**Exercise brief**: Present each line of the entries below that holds the word "explored".

**Supplied records**:
import Literature.Probability.Percolation.SeededFrontier
import HarnessLib

/-!
# The seeds of the collar exploration: the strip `K` docked to the explored far side

Topic `Literature/Probability/Percolation`; definitions-and-proofs support file (no named fact)
for the mesh-independent gluing Proposition 4.1 of O. Schramm, S. Smirnov, *On the scaling limits
of planar percolation*, Ann. Probab. 39 (2011), arXiv:1101.5820, §4 (p. 17: "let `K` be the
closure of the union of connected components of `[Q₀] ∖ (⋃ᵢ B(xᵢ, s) ∪ β ∪ β')` whose boundary
intersects both `β` and `β'` … each component `K_j` of `K` is a quad with two 'long' sides on `β`
and `β'`"; p. 18: "we start on the curve `β` and explore all the potential crossings of the strip
between `β` and `β'`").

For bond percolation on `ℤ²` the strip is a finite set `K` of lattice sites and the explored far
side a set `Far` of sites (the lattice points beyond `β`, explored wholesale, together with the
outside of the window); everything else — the fresh tube beyond `β'` and the excised squares — is
simply "not in `K ∪ Far`".  `CollarDatum.seeds` turns the pair `(K, Far)` into seeds for the
boundary-interface explorer of `SeededExplorer.lean`:

* examinable edges `A` = lattice edges with an endpoint in `K` and both endpoints in `K ∪ Far`
  (the edges of the strip and its top legs; the bottom legs towards the fresh side are NOT
  examinable — the interfaces stop on `β'` as in the source, `not_mem_A_of_not_mem`);
* seed sites `O₀ = Far`, seed faces `D₀` = the faces with a corner in `Far`.

Proved: membership lemmas; all four lattice edges at a site of `K` whose neighbours lie in
`K ∪ Far` are examinable (`mem_A_of_forall_neighbours`, the hypothesis of the docking lemma
`IsTerminal.exists_isBeachEdge_of_fresh`); the explored clusters stay in the strip and the far
side: `𝒪 ⊆ K ∪ Far` (`mem_union_of_oReach`), every face of `𝒟` has a corner in `K ∪ Far`
(`exists_corner_of_dReach`), so that faces all of whose corners are fresh are never in `𝒟`
(`not_dReach_of_forall_corner`) — the fresh tube is invisible to the exploration.

## References

* O. Schramm, S. Smirnov, Ann. Probab. 39 (2011) 1768–1814, arXiv:1101.5820, §4, proof of
  Prop. 4.1 ("Setup for the neighborhood of α", "Bays and beaches"). [SchrammSmirnov2011]

Tree: `Seeded.Seeds`, `Seeded.OReach`, `Seeded.DReach`, `Seeded.exists_mem_of_oReach`,
`Seeded.exists_mem_of_dReach` (`SeededExplorer.lean`, `SeededFrontier.lean`); `latticeEdgesAt`,
`mem_latticeEdgesAt_of_mem`, `mem_edgeSet_of_mem_latticeEdgesAt`, `mem_of_mem_latticeEdgesAt`,
`TouchesFace`, `touchesFace_of_isFaceOf` (`LatticeFaceParity.lean`).
-/

noncomputable section

namespace Literature.Probability.Percolation

open LatticeModels Relation
open scoped Classical

namespace Seeded

/-! ### The collar datum -/

/-- **A collar datum**: the finite set `K` of sites of the strip and the set `Far` of explored
far sites, disjoint. [cite: SchrammSmirnov2011, §4, proof of Prop. 4.1 (the strip K between β and β')] -/
structure CollarDatum where
  /-- the sites of the strip `K` -/
  K : Finset (Site 2)
  /-- the explored far sites (beyond `β`, and outside the window) -/
  Far : Set (Site 2)
  /-- the strip and the far side are disjoint -/
  disjoint : ∀ v ∈ K, v ∉ Far

namespace CollarDatum

variable (𝒞 : CollarDatum)

/-- **The examinable edges of the collar**: lattice edges with an endpoint in `K` and both
endpoints in `K ∪ Far` (edges of the strip and its top legs; bottom legs excluded).
[cite: SchrammSmirnov2011, §4, proof of Prop. 4.1 ("percolation interface in the interior of K")] -/
def A : Finset (Sym2 (Site 2)) :=
  (𝒞.K.biUnion latticeEdgesAt).filter fun e => ∀ v ∈ e, v ∈ 𝒞.K ∨ v ∈ 𝒞.Far

/-- **The seed faces**: faces with a corner in `Far`. [cite: SchrammSmirnov2011, §4, proof of Prop. 4.1 (interfaces with an endpoint on β)] -/
def D₀ : Set (Site 2) := {f | ∃ v : Site 2, TouchesFace v f ∧ v ∈ 𝒞.Far}

/-- Membership in the examinable edges. [folklore] -/
theorem mem_A_iff {e : Sym2 (Site 2)} :
    e ∈ 𝒞.A ↔ e ∈ (zdGraph 2).edgeSet ∧ (∃ v ∈ e, v ∈ 𝒞.K) ∧ ∀ v ∈ e, v ∈ 𝒞.K ∨ v ∈ 𝒞.Far := by
  rw [A, Finset.mem_filter, Finset.mem_biUnion]
  constructor
  · rintro ⟨⟨v, hvK, he⟩, hall⟩
    exact ⟨mem_edgeSet_of_mem_latticeEdgesAt he, ⟨v, mem_of_mem_latticeEdgesAt he, hvK⟩, hall⟩
  · rintro ⟨he, ⟨v, hve, hvK⟩, hall⟩
    exact ⟨⟨v, hvK, mem_latticeEdgesAt_of_mem he hve⟩, hall⟩

/-- **The seeds of the collar exploration.** [cite: SchrammSmirnov2011, §4, proof of Prop. 4.1 ("we start on the curve β and explore")] -/
def seeds : Seeds where
  A := 𝒞.A
  O₀ := 𝒞.Far
  D₀ := 𝒞.D₀
  A_subset _ he := (𝒞.mem_A_iff.1 he).1

/-- The examinable edges of the seeds. [folklore] -/
@[simp] theorem seeds_A : 𝒞.seeds.A = 𝒞.A := rfl
/-- The seed sites of the seeds. [folklore] -/
@[simp] theorem seeds_O₀ : 𝒞.seeds.O₀ = 𝒞.Far := rfl
/-- The seed faces of the seeds. [folklore] -/
@[simp] theorem seeds_D₀ : 𝒞.seeds.D₀ = 𝒞.D₀ := rfl

/-! ### Which edges are examinable -/

/-- **Bottom legs and fresh edges are not examinable**: an edge with an endpoint outside
`K ∪ Far` is not in `A` ("the interfaces stop on `β'`"). [cite: SchrammSmirnov2011, §4, proof of Prop. 4.1 (interfaces in the interior of K)] -/
theorem not_mem_A_of_not_mem {e : Sym2 (Site 2)} {v : Site 2} (hv : v ∈ e) (hK : v ∉ 𝒞.K)
    (hF : v ∉ 𝒞.Far) : e ∉ 𝒞.A := fun he =>
  ((𝒞.mem_A_iff.1 he).2.2 v hv).elim hK hF

/-- Examinable edges join sites of `K ∪ Far`. [folklore] -/
theorem mem_or_mem_of_mem_A {e : Sym2 (Site 2)} (he : e ∈ 𝒞.A) {v : Site 2} (hv : v ∈ e) :
    v ∈ 𝒞.K ∨ v ∈ 𝒞.Far :=
  (𝒞.mem_A_iff.1 he).2.2 v hv

/-- **All four edges at an interior site of the strip are examinable**: if `v ∈ K` and every
lattice neighbour of `v` lies in `K ∪ Far`. [folklore] -/
theorem mem_A_of_forall_neighbours {v : Site 2} (hvK : v ∈ 𝒞.K)
    (hnb : ∀ w, (zdGraph 2).Adj v w → w ∈ 𝒞.K ∨ w ∈ 𝒞.Far) :
    ∀ g ∈ (zdGraph 2).edgeSet, v ∈ g → g ∈ 𝒞.A := by
  intro g hg hvg
  induction g using Sym2.ind with
  | _ x y =>
    have hxy : (zdGraph 2).Adj x y := (SimpleGraph.mem_edgeSet (G := zdGraph 2)).1 hg
    refine 𝒞.mem_A_iff.2 ⟨hg, ⟨v, hvg, hvK⟩, fun w hw => ?_⟩
    rcases Sym2.mem_iff.1 hvg with rfl | rfl
    · rcases Sym2.mem_iff.1 hw with rfl | rfl
      · exact Or.inl hvK
      · exact hnb w hxy
    · rcases Sym2.mem_iff.1 hw with rfl | rfl
      · exact hnb w hxy.symm
      · exact Or.inl hvK

/-! ### Where the explored clusters live -/

variable {𝒞}

/-- **`𝒪 ⊆ K ∪ Far`**: the explored open clusters stay in the strip and the far side (seeds are
far; examined edges are examinable). [folklore] -/
theorem mem_union_of_oReach {X : Finset (Sym2 (Site 2))} (hX : X ⊆ 𝒞.A) {ω : BondConfig (Site 2)}
    {v : Site 2} (hv : OReach 𝒞.seeds X ω v) : v ∈ 𝒞.K ∨ v ∈ 𝒞.Far := by
  rcases exists_mem_of_oReach hv with h | ⟨e, heX, -, hve⟩
  · exact Or.inr h
  · exact 𝒞.mem_or_mem_of_mem_A (hX heX) hve

/-- **Every face of `𝒟` has a corner in `K ∪ Far`** (seed faces have a far corner; other faces
of `𝒟` are faces of examined, hence examinable, edges). [folklore] -/
theorem exists_corner_of_dReach {X : Finset (Sym2 (Site 2))} (hX : X ⊆ 𝒞.A) {ω : BondConfig (Site 2)}
    {f : Site 2} (hf : DReach 𝒞.seeds X ω f) : ∃ v : Site 2, TouchesFace v f ∧ (v ∈ 𝒞.K ∨ v ∈ 𝒞.Far) := by
  rcases exists_mem_of_dReach hf with ⟨v, hv, hvF⟩ | ⟨e, heX, -, hfe⟩
  · exact ⟨v, hv, Or.inr hvF⟩
  · have he := hX heX
    obtain ⟨v, hve, hvK⟩ := (𝒞.mem_A_iff.1 he).2.1
    exact ⟨v, touchesFace_of_isFaceOf (𝒞.mem_A_iff.1 he).1 hfe hve, Or.inl hvK⟩

/-- **The fresh tube is invisible**: a face all of whose corners are off `K ∪ Far` is never in
`𝒟`. [cite: SchrammSmirnov2011, §4, proof of Prop. 4.1 (the restriction of ω to M' is unbiased)] -/
theorem not_dReach_of_forall_corner {X : Finset (Sym2 (Site 2))} (hX : X ⊆ 𝒞.A) {ω : BondConfig (Site 2)}
    {f : Site 2} (hf : ∀ v : Site 2, TouchesFace v f → v ∉ 𝒞.K ∧ v ∉ 𝒞.Far) :
    ¬ DReach 𝒞.seeds X ω f := by
  intro hD
  obtain ⟨v, hv, h⟩ := exists_corner_of_dReach hX hD
  rcases h with h | h
  · exact (hf v hv).1 h
  · exact (hf v hv).2 h

/-- The examined edges of the collar exploration are examinable. [folklore] -/
theorem examined_subset_A (ω : BondConfig (Site 2)) : examined 𝒞.seeds ω ⊆ 𝒞.A :=
  examined_subset ω

/-- **Docking in the interior of the strip happens at beach vertices**: at termination, a site
`v ∈ K` of `𝒪` all of whose neighbours lie in `K ∪ Far`, carrying a fresh examinable edge, is
an endpoint of a beach edge (`IsTerminal.exists_isBeachEdge_of_fresh` with
`mem_A_of_forall_neighbours`). [cite: SchrammSmirnov2011, §4, proof of Prop. 4.1 (bays and beaches)] -/
theorem exists_isBeachEdge_of_fresh_interior {X : Finset (Sym2 (Site 2))} {ω : BondConfig (Site 2)}
    (hT : IsTerminal 𝒞.seeds X ω) {v : Site 2} (hvK : v ∈ 𝒞.K)
    (hnb : ∀ w, (zdGraph 2).Adj v w → w ∈ 𝒞.K ∨ w ∈ 𝒞.Far) (hO : OReach 𝒞.seeds X ω v)
    {e : Sym2 (Site 2)} (he : e ∈ 𝒞.A) (heX : e ∉ X) (hve : v ∈ e) :
    ∃ g, v ∈ g ∧ IsBeachEdge 𝒞.seeds X ω g :=
  hT.exists_isBeachEdge_of_fresh hO (𝒞.disjoint v hvK) (𝒞.mem_A_of_forall_neighbours hvK hnb) he heX hve

end CollarDatum

end Seeded

end Literature.Probability.Percolation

**Completed task**:
# The seeds of the collar exploration: the strip `K` docked to the explored far side
For bond percolation on `ℤ²` the strip is a finite set `K` of lattice sites and the explored far
side a set `Far` of sites (the lattice points beyond `β`, explored wholesale, together with the
`IsTerminal.exists_isBeachEdge_of_fresh`); the explored clusters stay in the strip and the far
/-- **A collar datum**: the finite set `K` of sites of the strip and the set `Far` of explored
  /-- the explored far sites (beyond `β`, and outside the window) -/
/-! ### Where the explored clusters live -/
/-- **`𝒪 ⊆ K ∪ Far`**: the explored open clusters stay in the strip and the far side (seeds are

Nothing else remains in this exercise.